- Opening Delimiter -

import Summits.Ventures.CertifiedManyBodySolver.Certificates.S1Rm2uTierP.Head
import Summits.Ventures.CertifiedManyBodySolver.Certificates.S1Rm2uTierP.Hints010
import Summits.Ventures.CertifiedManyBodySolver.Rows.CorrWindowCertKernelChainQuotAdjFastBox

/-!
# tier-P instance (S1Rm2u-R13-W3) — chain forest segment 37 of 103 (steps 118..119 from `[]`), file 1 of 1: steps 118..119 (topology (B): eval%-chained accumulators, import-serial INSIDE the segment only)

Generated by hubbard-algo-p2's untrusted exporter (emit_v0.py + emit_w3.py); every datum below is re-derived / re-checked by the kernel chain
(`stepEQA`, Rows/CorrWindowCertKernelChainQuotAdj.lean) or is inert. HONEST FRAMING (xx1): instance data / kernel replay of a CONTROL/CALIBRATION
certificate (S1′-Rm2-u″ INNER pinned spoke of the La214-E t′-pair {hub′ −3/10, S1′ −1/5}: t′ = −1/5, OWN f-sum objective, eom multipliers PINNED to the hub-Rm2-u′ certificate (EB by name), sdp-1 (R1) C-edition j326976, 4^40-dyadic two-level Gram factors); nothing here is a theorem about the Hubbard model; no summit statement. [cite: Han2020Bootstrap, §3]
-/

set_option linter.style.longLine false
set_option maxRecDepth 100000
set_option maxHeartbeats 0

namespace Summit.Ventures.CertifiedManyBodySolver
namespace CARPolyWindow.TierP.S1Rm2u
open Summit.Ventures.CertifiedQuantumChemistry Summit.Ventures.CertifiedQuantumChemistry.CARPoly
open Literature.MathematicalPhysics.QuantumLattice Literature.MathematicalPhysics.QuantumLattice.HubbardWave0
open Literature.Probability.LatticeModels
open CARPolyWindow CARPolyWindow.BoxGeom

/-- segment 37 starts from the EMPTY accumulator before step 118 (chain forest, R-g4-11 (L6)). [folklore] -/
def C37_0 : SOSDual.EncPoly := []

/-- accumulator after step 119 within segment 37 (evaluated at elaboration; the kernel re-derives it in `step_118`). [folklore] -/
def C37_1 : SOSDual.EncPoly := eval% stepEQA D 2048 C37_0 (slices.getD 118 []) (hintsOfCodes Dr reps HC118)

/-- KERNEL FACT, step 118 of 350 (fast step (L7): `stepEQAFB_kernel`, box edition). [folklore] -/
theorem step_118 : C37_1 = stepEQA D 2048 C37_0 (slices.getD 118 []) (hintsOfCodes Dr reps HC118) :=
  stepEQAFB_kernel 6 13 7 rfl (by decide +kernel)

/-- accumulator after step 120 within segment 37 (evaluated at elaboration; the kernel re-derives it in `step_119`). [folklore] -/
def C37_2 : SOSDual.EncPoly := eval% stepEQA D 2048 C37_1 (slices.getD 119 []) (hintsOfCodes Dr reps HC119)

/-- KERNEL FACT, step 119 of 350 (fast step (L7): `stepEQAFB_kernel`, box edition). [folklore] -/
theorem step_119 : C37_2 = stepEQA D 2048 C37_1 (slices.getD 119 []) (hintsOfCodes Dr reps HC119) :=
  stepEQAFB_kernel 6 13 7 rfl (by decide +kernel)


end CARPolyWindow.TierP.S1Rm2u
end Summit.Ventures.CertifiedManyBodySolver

- Closing Delimiter -

*Task item*.
Copy out each line above, character for character.

*Answer to this exercise*.
import Summits.Ventures.CertifiedManyBodySolver.Certificates.S1Rm2uTierP.Head
import Summits.Ventures.CertifiedManyBodySolver.Certificates.S1Rm2uTierP.Hints010
import Summits.Ventures.CertifiedManyBodySolver.Rows.CorrWindowCertKernelChainQuotAdjFastBox

/-!
# tier-P instance (S1Rm2u-R13-W3) — chain forest segment 37 of 103 (steps 118..119 from `[]`), file 1 of 1: steps 118..119 (topology (B): eval%-chained accumulators, import-serial INSIDE the segment only)

Generated by hubbard-algo-p2's untrusted exporter (emit_v0.py + emit_w3.py); every datum below is re-derived / re-checked by the kernel chain
(`stepEQA`, Rows/CorrWindowCertKernelChainQuotAdj.lean) or is inert. HONEST FRAMING (xx1): instance data / kernel replay of a CONTROL/CALIBRATION
certificate (S1′-Rm2-u″ INNER pinned spoke of the La214-E t′-pair {hub′ −3/10, S1′ −1/5}: t′ = −1/5, OWN f-sum objective, eom multipliers PINNED to the hub-Rm2-u′ certificate (EB by name), sdp-1 (R1) C-edition j326976, 4^40-dyadic two-level Gram factors); nothing here is a theorem about the Hubbard model; no summit statement. [cite: Han2020Bootstrap, §3]
-/

set_option linter.style.longLine false
set_option maxRecDepth 100000
set_option maxHeartbeats 0

namespace Summit.Ventures.CertifiedManyBodySolver
namespace CARPolyWindow.TierP.S1Rm2u
open Summit.Ventures.CertifiedQuantumChemistry Summit.Ventures.CertifiedQuantumChemistry.CARPoly
open Literature.MathematicalPhysics.QuantumLattice Literature.MathematicalPhysics.QuantumLattice.HubbardWave0
open Literature.Probability.LatticeModels
open CARPolyWindow CARPolyWindow.BoxGeom

/-- segment 37 starts from the EMPTY accumulator before step 118 (chain forest, R-g4-11 (L6)). [folklore] -/
def C37_0 : SOSDual.EncPoly := []

/-- accumulator after step 119 within segment 37 (evaluated at elaboration; the kernel re-derives it in `step_118`). [folklore] -/
def C37_1 : SOSDual.EncPoly := eval% stepEQA D 2048 C37_0 (slices.getD 118 []) (hintsOfCodes Dr reps HC118)

/-- KERNEL FACT, step 118 of 350 (fast step (L7): `stepEQAFB_kernel`, box edition). [folklore] -/
theorem step_118 : C37_1 = stepEQA D 2048 C37_0 (slices.getD 118 []) (hintsOfCodes Dr reps HC118) :=
  stepEQAFB_kernel 6 13 7 rfl (by decide +kernel)

/-- accumulator after step 120 within segment 37 (evaluated at elaboration; the kernel re-derives it in `step_119`). [folklore] -/
def C37_2 : SOSDual.EncPoly := eval% stepEQA D 2048 C37_1 (slices.getD 119 []) (hintsOfCodes Dr reps HC119)

/-- KERNEL FACT, step 119 of 350 (fast step (L7): `stepEQAFB_kernel`, box edition). [folklore] -/
theorem step_119 : C37_2 = stepEQA D 2048 C37_1 (slices.getD 119 []) (hintsOfCodes Dr reps HC119) :=
  stepEQAFB_kernel 6 13 7 rfl (by decide +kernel)


end CARPolyWindow.TierP.S1Rm2u
end Summit.Ventures.CertifiedManyBodySolver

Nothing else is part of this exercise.